(RECORDS SHOWN Opens)
import Summits.QuantumFields.YangMills.Theses.LangevinControlUV
import Summits.QuantumFields.YangMills.Theorems.LangevinControlUVLatticeGapInUVUnitsGapToClustering
import Summits.QuantumFields.YangMills.Theorems.LangevinControlUVLatticeGapInUVUnitsSpectralToolkit
import Summits.QuantumFields.YangMills.Theorems.LangevinControlUVLatticeGapInUVUnitsLightCone
import Literature.MathematicalPhysics.QuantumLattice.WilsonBlockHeatBath

/-!
# Crux `LatticeGapInUVUnitsC` (stmt-QuantumFields-16206), line `Sketch` (amplitude-exhaustion-ratchet): the checked reduction

Support file for item stmt-QuantumFields-16206 (route `LangevinControlUV` of `YangMills`), line lead
prover-line-stmt-QuantumFields-16206-0, 2026-08-16.  The two provable stubs of the line are LANDED —
S1 `stub_ratioSeed` (p122959: the reflection-positive axis ratio `v(β,k) = Cov_{16k}(P_0,P_{2k e₂})/Cov_{16k}(P_0,P_{k e₂})`
is `≥ vmin > 0` on the top femto octave, from the package's TWO-sidedness and interval pinning for continuous rulers) and
S2 `stub_ratioBound` (p122942: `v ≤ 1` on every torus `16k`, every `β ≥ 0`, reflection positivity) — and the knabe
line's certificate pipeline `stub_gapToClustering` (p90222) / `stub_spectralToolkit` (p90500) / `stub_lightCone`
(p80165) is landed too; the line's composition is the following kernel-checked chain, stated with every hypothesis WRITTEN OUT
in the route's vocabulary (no definition is introduced, no unbuilt module is imported: SEED and BOUND enter as hypotheses and are
instantiated by the tree theorems in the skeleton `Cruxes/LatticeGapInUVUnitsC/Lines/Sketch.lean`):

* `exhaustion` — a real sequence seeded at `umin`, bounded by `U`, which per step grows by `1+δ` or triggers `P`,
  triggers `P` within `J` steps once `(1+δ)^J umin > U` (`exists_window_count`);
* `concl_of_ratchet` — generic: seed ∧ bound ∧ windowed dichotomy ∧ certificate pipeline ⇒ the crux's conclusion with
  rate `c/(2^{MJ} ℓ)`, `J` INDEPENDENT of `β` (the confinement scale `2^{MJ}` is OUTPUT of the bookkeeping);
* `latticeGapInUVUnitsC_of_ratchet` — **the crux BY NAME from the line's three stubs** (SEED and BOUND landed, DICHOTOMY open:
  windowed grow-or-certify for the ratio `v`, certificate = global Poincaré inequality of the overlapping block heat
  bath at SOME cell `≤` the side of the torus on which the ratio stalled);
* `ratioDichotomy_of_globalCertificate` — the open stub follows from ONE `β`-uniform global block-sampler certificate at
  a physical cell `K₀` (the knabe line's promoted `stub_blockSamplerCertificate` in global form): the ratchet's stub is
  at most as strong as the knabe line's, the growth branch is added freedom; hence also
  `latticeGapInUVUnitsC_of_globalCertificate`.
-/

open scoped BigOperators
open MeasureTheory Filter Topology
open Literature.MathematicalPhysics.QuantumFieldTheory Literature.MathematicalPhysics.QuantumLattice
open Literature.MathematicalPhysics.QuantumLattice.WilsonBlockHeatBath
open Summit.QuantumFields.YangMills.Theses.LangevinControlUV

noncomputable section

namespace Summit.QuantumFields.YangMills.Theorems.LatticeGapInUVUnitsC.AmplitudeRatchet

/-! ## §1 Exhaustion of a bounded quantity under a grow-or-certify dichotomy -/

/-- **Exhaustion lemma.** A real sequence seeded at `u 0 ≥ umin`, bounded by `U` up to index `J`, which at every
step `j < J` either grows by the factor `1 + δ` or triggers `P (j+1)`, triggers `P` at some index `1 ≤ j ≤ J` as soon
as `(1+δ)^J · umin > U`. -/
theorem exhaustion {u : ℕ → ℝ} {P : ℕ → Prop} {umin U δ : ℝ} {J : ℕ} (hδ : 0 ≤ δ)
    (h0 : umin ≤ u 0) (hbound : ∀ j, j ≤ J → u j ≤ U)
    (hdich : ∀ j, j < J → (1 + δ) * u j ≤ u (j + 1) ∨ P (j + 1))
    (hJ : U < (1 + δ) ^ J * umin) :
    ∃ j, 1 ≤ j ∧ j ≤ J ∧ P j := by
  by_contra hno
  push Not at hno
  have hgrow : ∀ j, j ≤ J → (1 + δ) ^ j * umin ≤ u j := by
    intro j
    induction j with
    | zero => intro _; simpa using h0
    | succ k ih =>
      intro hk
      have hk' : k < J := Nat.lt_of_succ_le hk
      rcases hdich k hk' with hle | hP
      · calc (1 + δ) ^ (k + 1) * umin = (1 + δ) * ((1 + δ) ^ k * umin) := by ring
          _ ≤ (1 + δ) * u k := mul_le_mul_of_nonneg_left (ih hk'.le) (by linarith)
          _ ≤ u (k + 1) := hle
      · exact absurd hP (hno (k + 1) (Nat.succ_le_succ (Nat.zero_le k)) hk)
  have h1 := hgrow J le_rfl
  have h2 := hbound J le_rfl
  linarith

/-- A window count `J` with `(1+δ)^J · umin > U` exists for every `umin > 0`, `δ > 0`. -/
theorem exists_window_count {umin δ : ℝ} (U : ℝ) (hmin : 0 < umin) (hδ : 0 < δ) :
    ∃ J : ℕ, U < (1 + δ) ^ J * umin := by
  obtain ⟨J, hJ⟩ := pow_unbounded_of_one_lt (U / umin) (by linarith : (1 : ℝ) < 1 + δ)
  exact ⟨J, by rwa [div_lt_iff₀ hmin] at hJ⟩

/-- **Registered sub-goal `stub_exhaustion`** (`--supports stmt-QuantumFields-16206`): the exhaustion lemma of the line's
skeleton in closed form — a quantity seeded at `umin`, bounded by `U` up to `J`, growing by `1+δ` per step unless `P` fires,
fires `P` at some `1 ≤ j ≤ J` once `(1+δ)^J umin > U` (the confinement scale is OUTPUT of this bookkeeping). -/
theorem stub_exhaustion : ∀ (u : ℕ → ℝ) (P : ℕ → Prop) (umin U δ : ℝ) (J : ℕ), 0 ≤ δ → umin ≤ u 0 → (∀ j : ℕ, j ≤ J → u j ≤ U) → (∀ j : ℕ, j < J → (1 + δ) * u j ≤ u (j + 1) ∨ P (j + 1)) → U < (1 + δ) ^ J * umin → ∃ j : ℕ, 1 ≤ j ∧ j ≤ J ∧ P j :=
  fun _u _P _umin _U _δ _J hδ h0 hbound hdich hJ => exhaustion hδ h0 hbound hdich hJ

/-! ## §2 The generic ratchet reduction -/

section Generic

variable {G : Type} [Group G] [TopologicalSpace G] [IsTopologicalGroup G] [CompactSpace G]
  [MeasurableSpace G] [BorelSpace G]

/-- **`Concl` from an amplitude ratchet** (generic in the amplitude `amp β N` and the certificate `Cert β b`).
For `β ≥ β₂`: a scale `N₀ β ≥ 1` with `N₀ β · a β ≤ ℓ`; SEED `amp β (N₀ β) ≥ umin`; BOUND `amp β (2^{Mj} N₀ β) ≤ U`
(`j ≤ J`); DICHOTOMY (`j < J`): growth by `1+δ` over the window or `Cert` at the new scale; PIPELINE: `Cert β b` clusters
every species pair at rate `c/b` on tori `S ≥ K b` with pair-dependent constants; COUNT `(1+δ)^J umin > U`.  Then the
crux's conclusion holds with `c₁ = c/(2^{MJ} ℓ)` and `S₁ β = ⌈K⌉ 2^{MJ} N₀ β`. -/
theorem concl_of_ratchet (r : LatticeRep G) {a : ℝ → ℝ} (hpos : ∀ β, 0 < a β)
    (amp : ℝ → ℕ → ℝ) (Cert : ℝ → ℕ → Prop)
    {ℓ β₂ umin U δ c K : ℝ} (hδ : 0 ≤ δ) (hc : 0 < c) (hℓ : 0 < ℓ)
    (N₀ : ℝ → ℕ) (hN₀pos : ∀ β, β₂ ≤ β → 1 ≤ N₀ β) (hN₀ : ∀ β, β₂ ≤ β → (N₀ β : ℝ) * a β ≤ ℓ)
    (M J : ℕ) (hJ : U < (1 + δ) ^ J * umin)
    (hseed : ∀ β, β₂ ≤ β → umin ≤ amp β (N₀ β))
    (hbound : ∀ β, β₂ ≤ β → ∀ j : ℕ, j ≤ J → amp β (2 ^ (M * j) * N₀ β) ≤ U)
    (hdich : ∀ β, β₂ ≤ β → ∀ j : ℕ, j < J →
      (1 + δ) * amp β (2 ^ (M * j) * N₀ β) ≤ amp β (2 ^ (M * (j + 1)) * N₀ β) ∨
        Cert β (2 ^ (M * (j + 1)) * N₀ β))
    (hcert : ∀ A B : YMSpecies G, ∃ C : ℝ, ∀ β : ℝ, β₂ ≤ β → ∀ b : ℕ, 1 ≤ b → Cert β b →
      ∀ S n : ℕ, K * b ≤ S → n ≤ S →
        |latticeConnectedCorr r.ρ β (2 * S + 1) A.F B.F n| ≤ C * Real.exp (-(c * n / b))) :
    ∃ (c₁ β₂' : ℝ) (S₁ : ℝ → ℕ), 0 < c₁ ∧ ∀ A B : YMSpecies G, ∃ C : ℝ, ∀ β : ℝ, β₂' ≤ β → ∀ S n : ℕ,
      S₁ β ≤ S → n ≤ S →
        |latticeConnectedCorr r.ρ β (2 * S + 1) A.F B.F n| ≤ C * Real.exp (-(c₁ * a β * n)) := by
  set T : ℕ := 2 ^ (M * J) with hT
  have hTpos : (0 : ℝ) < T := by positivity
  refine ⟨c / (T * ℓ), β₂, fun β => ⌈K⌉₊ * (T * N₀ β), by positivity, fun A B => ?_⟩
  obtain ⟨C, hC⟩ := hcert A B
  refine ⟨max C 0, fun β hβ S n hS hn => ?_⟩
  obtain ⟨j, -, hjJ, hPj⟩ := exhaustion (u := fun j => amp β (2 ^ (M * j) * N₀ β))
    (P := fun j => Cert β (2 ^ (M * j) * N₀ β)) hδ (by simpa using hseed β hβ) (hbound β hβ)
    (hdich β hβ) hJ
  set b : ℕ := 2 ^ (M * j) * N₀ β with hb
  have hN₀1 : 1 ≤ N₀ β := hN₀pos β hβ
  have hb1 : 1 ≤ b := by
    have : 1 ≤ 2 ^ (M * j) := Nat.one_le_two_pow
    calc 1 = 1 * 1 := by ring
      _ ≤ 2 ^ (M * j) * N₀ β := Nat.mul_le_mul this hN₀1
  have hbT : b ≤ T * N₀ β := by
    have : 2 ^ (M * j) ≤ 2 ^ (M * J) := Nat.pow_le_pow_right (by norm_num) (Nat.mul_le_mul_left M hjJ)
    exact Nat.mul_le_mul_right (N₀ β) this
  have hKb : K * (b : ℝ) ≤ S := by
    have h1 : K * (b : ℝ) ≤ (⌈K⌉₊ : ℝ) * ((T * N₀ β : ℕ) : ℝ) := by
      rcases le_or_gt 0 K with hK | hK
      · exact mul_le_mul (Nat.le_ceil K) (by exact_mod_cast hbT) (by positivity) (by positivity)
      · exact (mul_nonpos_of_nonpos_of_nonneg hK.le (by positivity)).trans (by positivity)
    have h2 : ((⌈K⌉₊ : ℝ) * ((T * N₀ β : ℕ) : ℝ)) = ((⌈K⌉₊ * (T * N₀ β) : ℕ) : ℝ) := by push_cast; ring
    rw [h2] at h1
    exact h1.trans (by exact_mod_cast hS)
  have hcorr := hC β hβ b hb1 hPj S n hKb hn
  refine hcorr.trans ?_
  have hbpos : (0 : ℝ) < b := by exact_mod_cast hb1
  have hba : (b : ℝ) * a β ≤ T * ℓ := by
    have h1 : (b : ℝ) * a β ≤ ((T * N₀ β : ℕ) : ℝ) * a β :=
      mul_le_mul_of_nonneg_right (by exact_mod_cast hbT) (hpos β).le
    have h2 : ((T * N₀ β : ℕ) : ℝ) * a β = (T : ℝ) * ((N₀ β : ℝ) * a β) := by push_cast; ring
    rw [h2] at h1
    exact h1.trans (mul_le_mul_of_nonneg_left (hN₀ β hβ) hTpos.le)
  have key : c / (T * ℓ) * a β * n ≤ c * n / b := by
    rw [le_div_iff₀ hbpos]
    have e : c / (T * ℓ) * a β * n * b = c * n * ((b : ℝ) * a β) / (T * ℓ) := by ring
    rw [e, div_le_iff₀ (by positivity : (0 : ℝ) < T * ℓ)]
    exact mul_le_mul_of_nonneg_left hba (by positivity)
  calc C * Real.exp (-(c * n / b)) ≤ max C 0 * Real.exp (-(c * n / b)) :=
        mul_le_mul_of_nonneg_right (le_max_left _ _) (Real.exp_pos _).le
    _ ≤ max C 0 * Real.exp (-(c / (T * ℓ) * a β * n)) :=
        mul_le_mul_of_nonneg_left (Real.exp_le_exp.2 (neg_le_neg key)) (le_max_right _ _)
(RECORDS SHOWN Closes)
● TRY IT: Using the data above, reproduce exactly the lines between those holding "calc 1 = 1 * 1 := by ring" and "positivity) (by positivity)", inclusive, and no others.

● PROBLEM SOLUTION:
    calc 1 = 1 * 1 := by ring
      _ ≤ 2 ^ (M * j) * N₀ β := Nat.mul_le_mul this hN₀1
  have hbT : b ≤ T * N₀ β := by
    have : 2 ^ (M * j) ≤ 2 ^ (M * J) := Nat.pow_le_pow_right (by norm_num) (Nat.mul_le_mul_left M hjJ)
    exact Nat.mul_le_mul_right (N₀ β) this
  have hKb : K * (b : ℝ) ≤ S := by
    have h1 : K * (b : ℝ) ≤ (⌈K⌉₊ : ℝ) * ((T * N₀ β : ℕ) : ℝ) := by
      rcases le_or_gt 0 K with hK | hK
      · exact mul_le_mul (Nat.le_ceil K) (by exact_mod_cast hbT) (by positivity) (by positivity)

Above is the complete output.